Describe glucose and amino acid metabolism in the liver. PART 2
- Glucogenic amino acids are converted into pyruvate or citric acid cycle intermediates.
- Synthesis of glucose is possible via phosphoenol pyruvate (PEP).
- Oxaloacetate is converted to PEP by PEP carboxykinase (PEPCK).
Describe fatty metabolism in the liver (how insulin inherently inhibits β-oxidation). PART 1
In β-oxidation, fatty acids are converted to Acyl-CoA, then to Acetyl-CoA (in the mitochondria).
- Acetyl CoA can be used to generate ATP via the TCA.
- If in excess, Acetyl-CoA goes instead into ketogenesis.
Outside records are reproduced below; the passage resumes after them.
/-- **Leaf averages with the PATH-SENSITIVITY bound.**  Let the tree `t` be run on the input overridden by the partial
assignment `ρ` and let `g` be any real function on the cube.  There is `A` (the average of `g` over the leaf subcube
reached by `x`) with: (i) `Σₓ A = Σₓ g`; (ii) `Σₓ F·g = Σₓ F·A` for the `0/1` output `F` of `t`; (iii) `A` ignores every
coordinate that `ρ` assigns and `g` ignores; (iv) the leaf-martingale bound with COORDINATE-WISE domination:
`Σₓ (A x − ḡ)² ≤ ¼ · Σₓ Σ_{l ∈ t.queries(x^ρ)} (g(x^{l→1}) − g(x^{l→0}))²` — the squared increments of `g` are charged only
at the coordinates the tree actually reads on `x` (compare `ClassicalCornerQuadratic.exists_leafAvg`: `¼ · depth · Σₓ m x` for
a uniform dominating `m`).  Induction on `t`; at a fresh root `i` the variance of `A` splits into the two section variances plus
`2^N (ḡ₁ − ḡ₀)²/4 ≤ ¼ Σₓ (g(x^{i→1}) − g(x^{i→0}))²`, and the root `i` is read on every input.
[cite: OdonnellEtAl2005, Thm 3.2 (L¹ form)] [cite: Lee2010, Thm 1 (inductive proof)] -/
theorem exists_leafAvg_path (t : DecisionTree N) :
    ∀ (ρ : Fin N → Option Bool) (g : (Fin N → Bool) → ℝ),
      ∃ A : (Fin N → Bool) → ℝ,
        (∑ x, A x = ∑ x, g x) ∧
        (∀ F : (Fin N → Bool) → ℝ, (∀ x, F x = if t.eval (fun k => (ρ k).getD (x k)) = true then (1 : ℝ) else 0) →
          ∑ x, F x * g x = ∑ x, F x * A x) ∧
        (∀ i : Fin N, ρ i ≠ none → (∀ y c, g (update y i c) = g y) → ∀ y c, A (update y i c) = A y) ∧
        ∑ x, (A x - (∑ y, g y) / (2 : ℝ) ^ N) ^ 2
          ≤ (1 / 4) * ∑ x : Fin N → Bool, ∑ l ∈ t.queries (fun k => (ρ k).getD (x k)),
              (g (update x l true) - g (update x l false)) ^ 2 := by
  induction t with
  | leaf c =>
    intro ρ g
    refine ⟨fun _ => (∑ y, g y) / (2 : ℝ) ^ N, ?_, ?_, ?_, ?_⟩
    · rw [Finset.sum_const, Finset.card_univ, BooleanCorner.card_cube_nat, nsmul_eq_mul]
      push_cast
      field_simp
    · intro F hF
      have hc : ∀ x : Fin N → Bool, F x = (if c = true then (1 : ℝ) else 0) := fun x => by
        rw [hF x]; simp [DecisionTree.eval]
      simp only [hc, ← Finset.mul_sum]
      rw [Finset.sum_const, Finset.card_univ, BooleanCorner.card_cube_nat, nsmul_eq_mul]
      push_cast
      field_simp
    · intro i _ _ y c'; rfl
    · simp
  | query i t₀ t₁ ih₀ ih₁ =>
    intro ρ g
    have h2 : (2 : ℝ) ^ N ≠ 0 := by positivity
    have h2N : (0 : ℝ) < (2 : ℝ) ^ N := by positivity
    rcases hρ : ρ i with _ | b
    · /- fresh query: split along `x i` -/
      obtain ⟨g₀, hg₀⟩ : ∃ g₀ : (Fin N → Bool) → ℝ, ∀ x, g₀ x = g (update x i false) := ⟨_, fun _ => rfl⟩
      obtain ⟨g₁, hg₁⟩ : ∃ g₁ : (Fin N → Bool) → ℝ, ∀ x, g₁ x = g (update x i true) := ⟨_, fun _ => rfl⟩
      obtain ⟨A₀, hA₀s, hA₀F, hA₀u, hA₀v⟩ := ih₀ (update ρ i (some false)) g₀
      obtain ⟨A₁, hA₁s, hA₁F, hA₁u, hA₁v⟩ := ih₁ (update ρ i (some true)) g₁
      have hg₀u : ∀ x c, g₀ (update x i c) = g₀ x := fun x c => by rw [hg₀, hg₀, update_idem]
      have hg₁u : ∀ x c, g₁ (update x i c) = g₁ x := fun x c => by rw [hg₁, hg₁, update_idem]
      have hρ₀i : update ρ i (some false) i ≠ none := by simp
      have hρ₁i : update ρ i (some true) i ≠ none := by simp
      have hA₀i : ∀ x c, A₀ (update x i c) = A₀ x := hA₀u i hρ₀i hg₀u
      have hA₁i : ∀ x c, A₁ (update x i c) = A₁ x := hA₁u i hρ₁i hg₁u
      have hxi : ∀ x : Fin N → Bool, (ρ i).getD (x i) = x i := fun x => by simp [hρ]
      refine ⟨fun x => if x i = true then A₁ x else A₀ x, ?_, ?_, ?_, ?_⟩
      · -- (i) the total
        rw [BooleanCorner.sum_ite_update i _ _ hA₁i hA₀i, hA₁s, hA₀s, BooleanCorner.sum_eq_half_sum_update i g]
        congr 1
        congr 1
        · exact Finset.sum_congr rfl fun x _ => hg₁ x
        · exact Finset.sum_congr rfl fun x _ => hg₀ x
      · -- (ii) `F` cannot tell `g` from `A`
        intro F hF
        obtain ⟨F₀, hF₀⟩ : ∃ F₀ : (Fin N → Bool) → ℝ, ∀ x,
            F₀ x = if t₀.eval (fun k => (update ρ i (some false) k).getD (x k)) = true then (1 : ℝ) else 0 :=
          ⟨_, fun _ => rfl⟩
        obtain ⟨F₁, hF₁⟩ : ∃ F₁ : (Fin N → Bool) → ℝ, ∀ x,
            F₁ x = if t₁.eval (fun k => (update ρ i (some true) k).getD (x k)) = true then (1 : ℝ) else 0 :=
          ⟨_, fun _ => rfl⟩
        have hF₀u : ∀ x c, F₀ (update x i c) = F₀ x := fun x c => by
          rw [hF₀, hF₀, ClassicalCornerLevelOne.ovr_update_eq _ i hρ₀i x c]
        have hF₁u : ∀ x c, F₁ (update x i c) = F₁ x := fun x c => by
          rw [hF₁, hF₁, ClassicalCornerLevelOne.ovr_update_eq _ i hρ₁i x c]
        have hFx : ∀ x : Fin N → Bool, F x = if x i = true then F₁ x else F₀ x := by
          intro x
          rw [hF x, DecisionTree.eval_query, hxi x]
          rcases Bool.eq_false_or_eq_true (x i) with hx | hx
          · rw [hx, if_pos rfl, if_pos rfl, hF₁ x, ClassicalCornerLevelOne.ovr_eq_ovr_update ρ i hρ x true hx]
          · rw [hx, if_neg Bool.false_ne_true, if_neg Bool.false_ne_true, hF₀ x,
              ClassicalCornerLevelOne.ovr_eq_ovr_update ρ i hρ x false hx]
        have hgs : ∀ x : Fin N → Bool, g x = if x i = true then g₁ x else g₀ x := by
          intro x
          rcases Bool.eq_false_or_eq_true (x i) with hx | hx
          · rw [hx, if_pos rfl, hg₁, ← hx, update_eq_self]
          · rw [hx, if_neg Bool.false_ne_true, hg₀, ← hx, update_eq_self]
        have hSfg : ∑ x, F x * g x = ((∑ x, F₁ x * g₁ x) + ∑ x, F₀ x * g₀ x) / 2 := by
          have : ∀ x, F x * g x = if x i = true then F₁ x * g₁ x else F₀ x * g₀ x := by
            intro x; rw [hFx x, hgs x]; split_ifs <;> rfl
          rw [Finset.sum_congr rfl fun x _ => this x]
          exact BooleanCorner.sum_ite_update i _ _ (fun x c => by rw [hF₁u, hg₁u]) (fun x c => by rw [hF₀u, hg₀u])
        have hSfA : ∑ x, F x * (if x i = true then A₁ x else A₀ x)
            = ((∑ x, F₁ x * A₁ x) + ∑ x, F₀ x * A₀ x) / 2 := by
          have : ∀ x, F x * (if x i = true then A₁ x else A₀ x)
              = if x i = true then F₁ x * A₁ x else F₀ x * A₀ x := by
            intro x; rw [hFx x]; split_ifs <;> rfl
          rw [Finset.sum_congr rfl fun x _ => this x]
          exact BooleanCorner.sum_ite_update i _ _ (fun x c => by rw [hF₁u, hA₁i]) (fun x c => by rw [hF₀u, hA₀i])
        rw [hSfg, hSfA, hA₁F F₁ hF₁, hA₀F F₀ hF₀]
      · -- (iii) invariance under an assigned coordinate `i' ≠ i`
        intro i' hρi' hgi' y c
        have hii : i ≠ i' := by rintro rfl; exact hρi' hρ
        have hy : (update y i' c) i = y i := update_of_ne hii _ _
        have hρ' : ∀ b : Bool, (update ρ i (some b)) i' ≠ none := by
          intro b; rw [update_of_ne (Ne.symm hii)]; exact hρi'
        have hg₁' : ∀ y c', g₁ (update y i' c') = g₁ y := by
          intro y c'; rw [hg₁, hg₁, update_comm (Ne.symm hii), hgi']
        have hg₀' : ∀ y c', g₀ (update y i' c') = g₀ y := by
          intro y c'; rw [hg₀, hg₀, update_comm (Ne.symm hii), hgi']
        simp only [hy]
        split_ifs
        · exact hA₁u i' (hρ' true) hg₁' y c
        · exact hA₀u i' (hρ' false) hg₀' y c
      · -- (iv) the leaf-martingale bound with coordinate-wise domination
        set μ₀ := (∑ y, g₀ y) / (2 : ℝ) ^ N with hμ₀
        set μ₁ := (∑ y, g₁ y) / (2 : ℝ) ^ N with hμ₁
        set gbar := (∑ y, g y) / (2 : ℝ) ^ N with hgbar
        have hgsplit : ∑ y, g y = ((∑ y, g₁ y) + ∑ y, g₀ y) / 2 := by
          rw [BooleanCorner.sum_eq_half_sum_update i g]
          congr 1
          congr 1
          · exact Finset.sum_congr rfl fun x _ => (hg₁ x).symm
          · exact Finset.sum_congr rfl fun x _ => (hg₀ x).symm
        have hgbar' : gbar = (μ₁ + μ₀) / 2 := by
          rw [hgbar, hμ₁, hμ₀, hgsplit]; field_simp
        have hL : ∑ x, ((if x i = true then A₁ x else A₀ x) - gbar) ^ 2
            = ((∑ x, (A₁ x - gbar) ^ 2) + ∑ x, (A₀ x - gbar) ^ 2) / 2 := by
          have : ∀ x : Fin N → Bool, ((if x i = true then A₁ x else A₀ x) - gbar) ^ 2
              = if x i = true then (A₁ x - gbar) ^ 2 else (A₀ x - gbar) ^ 2 := by
            intro x; split_ifs <;> rfl
          rw [Finset.sum_congr rfl fun x _ => this x]
          exact BooleanCorner.sum_ite_update i _ _ (fun x c => by rw [hA₁i]) (fun x c => by rw [hA₀i])
        have hsA₁ : ∑ x, A₁ x = (2 : ℝ) ^ N * μ₁ := by rw [hA₁s, hμ₁]; field_simp
        have hsA₀ : ∑ x, A₀ x = (2 : ℝ) ^ N * μ₀ := by rw [hA₀s, hμ₀]; field_simp
        have hc₁ := ClassicalCornerQuadratic.sum_sq_sub_eq_sum_sq_sub_add A₁ μ₁ gbar hsA₁
        have hc₀ := ClassicalCornerQuadratic.sum_sq_sub_eq_sum_sq_sub_add A₀ μ₀ gbar hsA₀
        -- the root increment: `2^N (μ₁ − μ₀)² ≤ Σₓ (g(x^{i→1}) − g(x^{i→0}))²`
        have hroot : (2 : ℝ) ^ N * (μ₁ - μ₀) ^ 2 ≤ ∑ x, (g (update x i true) - g (update x i false)) ^ 2 := by
          have hdiff : μ₁ - μ₀ = (∑ x, (g (update x i true) - g (update x i false))) / (2 : ℝ) ^ N := by
            rw [hμ₁, hμ₀, Finset.sum_sub_distrib]
            rw [Finset.sum_congr rfl fun x _ => hg₁ x, Finset.sum_congr rfl fun x _ => hg₀ x]
            field_simp
          have hcs := ClassicalCornerQuadratic.sq_sum_le_card_mul_sum_sq
            (fun x => g (update x i true) - g (update x i false))
          rw [hdiff, div_pow]
          calc (2 : ℝ) ^ N * ((∑ x, (g (update x i true) - g (update x i false))) ^ 2 / ((2 : ℝ) ^ N) ^ 2)
              = (∑ x, (g (update x i true) - g (update x i false))) ^ 2 / (2 : ℝ) ^ N := by field_simp
            _ ≤ ((2 : ℝ) ^ N * ∑ x, (g (update x i true) - g (update x i false)) ^ 2) / (2 : ℝ) ^ N :=
                div_le_div_of_nonneg_right hcs h2N.le
            _ = ∑ x, (g (update x i true) - g (update x i false)) ^ 2 := by field_simp
        -- the path sums of the sections, re-expressed on the two halves of the cube
        have hsec : ∀ (b : Bool) (gb : (Fin N → Bool) → ℝ), (∀ x, gb x = g (update x i b)) →
            ∀ (tb : DecisionTree N) (x : Fin N → Bool),
              ∑ l ∈ tb.queries (fun k => (update ρ i (some b) k).getD (x k)),
                  (gb (update x l true) - gb (update x l false)) ^ 2
                = ∑ l ∈ (tb.queries (fun k => (update ρ i (some b) k).getD ((update x i b) k))).erase i,
                    (g (update (update x i b) l true) - g (update (update x i b) l false)) ^ 2 := by
          intro b gb hgb tb x
          have hρbi : update ρ i (some b) i ≠ none := by simp
          rw [ClassicalCornerLevelOne.ovr_update_eq _ i hρbi x b]
          have hzero : (gb (update x i true) - gb (update x i false)) ^ 2 = 0 := by
            rw [hgb, hgb, update_idem, update_idem, sub_self]
            ring
          rw [← Finset.sum_erase (f := fun l => (gb (update x l true) - gb (update x l false)) ^ 2) _ hzero]
          refine Finset.sum_congr rfl fun l hl => ?_
          have hli : l ≠ i := Finset.ne_of_mem_erase hl
          rw [hgb, hgb, update_comm hli, update_comm hli]
        -- the root is read on every input: the path sum of `t` splits into the root term and the branch sums
        have hMx : ∀ x : Fin N → Bool,
            ∑ l ∈ (DecisionTree.query i t₀ t₁).queries (fun k => (ρ k).getD (x k)),
                (g (update x l true) - g (update x l false)) ^ 2
              = (g (update x i true) - g (update x i false)) ^ 2 +
                (if x i = true then
                  ∑ l ∈ (t₁.queries (fun k => (update ρ i (some true) k).getD (x k))).erase i,
                    (g (update x l true) - g (update x l false)) ^ 2
                 else
                  ∑ l ∈ (t₀.queries (fun k => (update ρ i (some false) k).getD (x k))).erase i,
                    (g (update x l true) - g (update x l false)) ^ 2) := by
          intro x
          rw [DecisionTree.queries_query, hxi x]
          rcases Bool.eq_false_or_eq_true (x i) with hx | hx
          · rw [hx, if_pos rfl, if_pos rfl, ClassicalCornerLevelOne.ovr_eq_ovr_update ρ i hρ x true hx,
              sum_insert_eq_add_sum_erase]
          · rw [hx, if_neg Bool.false_ne_true, if_neg Bool.false_ne_true,
              ClassicalCornerLevelOne.ovr_eq_ovr_update ρ i hρ x false hx, sum_insert_eq_add_sum_erase]
        have hM : ∑ x : Fin N → Bool, ∑ l ∈ (DecisionTree.query i t₀ t₁).queries (fun k => (ρ k).getD (x k)),
              (g (update x l true) - g (update x l false)) ^ 2
            = (∑ x : Fin N → Bool, (g (update x i true) - g (update x i false)) ^ 2) +
              ((∑ x : Fin N → Bool, ∑ l ∈ t₁.queries (fun k => (update ρ i (some true) k).getD (x k)),
                  (g₁ (update x l true) - g₁ (update x l false)) ^ 2) +
               ∑ x : Fin N → Bool, ∑ l ∈ t₀.queries (fun k => (update ρ i (some false) k).getD (x k)),
                  (g₀ (update x l true) - g₀ (update x l false)) ^ 2) / 2 := by
          rw [Finset.sum_congr rfl fun x _ => hMx x, Finset.sum_add_distrib]
          congr 1
          rw [BooleanCorner.sum_eq_half_sum_update i (fun x => if x i = true then
                  ∑ l ∈ (t₁.queries (fun k => (update ρ i (some true) k).getD (x k))).erase i,
                    (g (update x l true) - g (update x l false)) ^ 2
                 else
                  ∑ l ∈ (t₀.queries (fun k => (update ρ i (some false) k).getD (x k))).erase i,
                    (g (update x l true) - g (update x l false)) ^ 2)]
          congr 1
          congr 1
          · refine Finset.sum_congr rfl fun x _ => ?_
            simp only [update_self, if_true]
            exact (hsec true g₁ hg₁ t₁ x).symm
          · refine Finset.sum_congr rfl fun x _ => ?_
            simp only [update_self, Bool.false_eq_true, if_false]
            exact (hsec false g₀ hg₀ t₀ x).symm
        rw [hL, hc₁, hc₀, hgbar', hM]
        have hmid : (μ₁ - (μ₁ + μ₀) / 2) ^ 2 + (μ₀ - (μ₁ + μ₀) / 2) ^ 2 = (μ₁ - μ₀) ^ 2 / 2 := by ring
        nlinarith [hA₁v, hA₀v, hroot, hmid]
    · /- the root variable is already assigned by `ρ`: the tree behaves as the `b`-subtree, and reads a superset -/
      have hxi : ∀ x : Fin N → Bool, (ρ i).getD (x i) = b := fun x => by simp [hρ]
      have hmono : ∀ (tb : DecisionTree N) (x : Fin N → Bool),
          (DecisionTree.query i t₀ t₁).queries (fun k => (ρ k).getD (x k))
              = insert i (if b = true then t₁.queries (fun k => (ρ k).getD (x k))
                          else t₀.queries (fun k => (ρ k).getD (x k))) →
          (tb = if b = true then t₁ else t₀) →
          ∑ l ∈ tb.queries (fun k => (ρ k).getD (x k)), (g (update x l true) - g (update x l false)) ^ 2
            ≤ ∑ l ∈ (DecisionTree.query i t₀ t₁).queries (fun k => (ρ k).getD (x k)),
                (g (update x l true) - g (update x l false)) ^ 2 := by
        intro tb x hq htb
        rw [hq]
        refine Finset.sum_le_sum_of_subset_of_nonneg ?_ (fun l _ _ => sq_nonneg _)
        rw [htb]
        split_ifs <;> exact Finset.subset_insert _ _
      have hq : ∀ x : Fin N → Bool, (DecisionTree.query i t₀ t₁).queries (fun k => (ρ k).getD (x k))
          = insert i (if b = true then t₁.queries (fun k => (ρ k).getD (x k))
                      else t₀.queries (fun k => (ρ k).getD (x k))) := by
        intro x; rw [DecisionTree.queries_query, hxi x]
      cases b with
      | false =>
        obtain ⟨A, h1, h2, h3, h4⟩ := ih₀ ρ g
        refine ⟨A, h1, fun F hF => h2 F (fun x => by rw [hF x, DecisionTree.eval_query, hxi x]; rfl), h3,
          h4.trans ?_⟩
        refine mul_le_mul_of_nonneg_left (Finset.sum_le_sum fun x _ => hmono t₀ x (hq x) (by simp)) (by norm_num)
      | true =>
        obtain ⟨A, h1, h2, h3, h4⟩ := ih₁ ρ g
        refine ⟨A, h1, fun F hF => h2 F (fun x => by rw [hF x, DecisionTree.eval_query, hxi x]; rfl), h3,
          h4.trans ?_⟩
        refine mul_le_mul_of_nonneg_left (Finset.sum_le_sum fun x _ => hmono t₁ x (hq x) (by simp)) (by norm_num)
Describe fatty metabolism in the liver (how insulin inherently inhibits β-oxidation). PART 2
- Glucose is converted to Acetyl CoA.
- If in excess and in the presence of insulin, Acetyl CoA goes instead into lipogenesis, back to fatty acids (which will then be esterified to form triglycerides).
Describe fatty metabolism in the liver (how insulin inherently inhibits β-oxidation). PART 3
- First intermediate in lipogenesis is Malonyl-CoA
- Malonyl-CoA inhibits CPT (carnitine-palmitoyl transferase), which is required to get fatty Acyl-CoA into mitochondria for oxidation (or ketogenesis).
Describe how fat metabolism and ketogenesis relate. PART 1
- Fatty acids entering the liver are esterified for transport and storage as triglycerides, or enter the mitochondria for β-oxidation.
Describe how fat metabolism and ketogenesis relate. PART 2
- β-oxidation of fatty acids produces Acetyl-CoA.
- Acetyl-CoA may enter the TCA cycle, or enter ketogenesis, depending on the body’s nutritional/ hormonal status.
Describe how fat metabolism and ketogenesis relate. PART 3
- Ketogenesis is the synthesis of ketone bodies from AcetylCoA.
- Ketone bodies are freely transported in the blood stream, reconverted back to Acetyl-CoA, in the brain and other tissues, and metabolised in the TCA cycle for energy.
Describe diabetic ketoacidosis.
- In insulin deficiencies (ie. type I diabetes mellitus), buffering capacity is overwhelmed.
- Decreased serum bicarbonate, which leads to diabetic ketoacidosis (normally, ketones, which are acids, are buffered by the blood).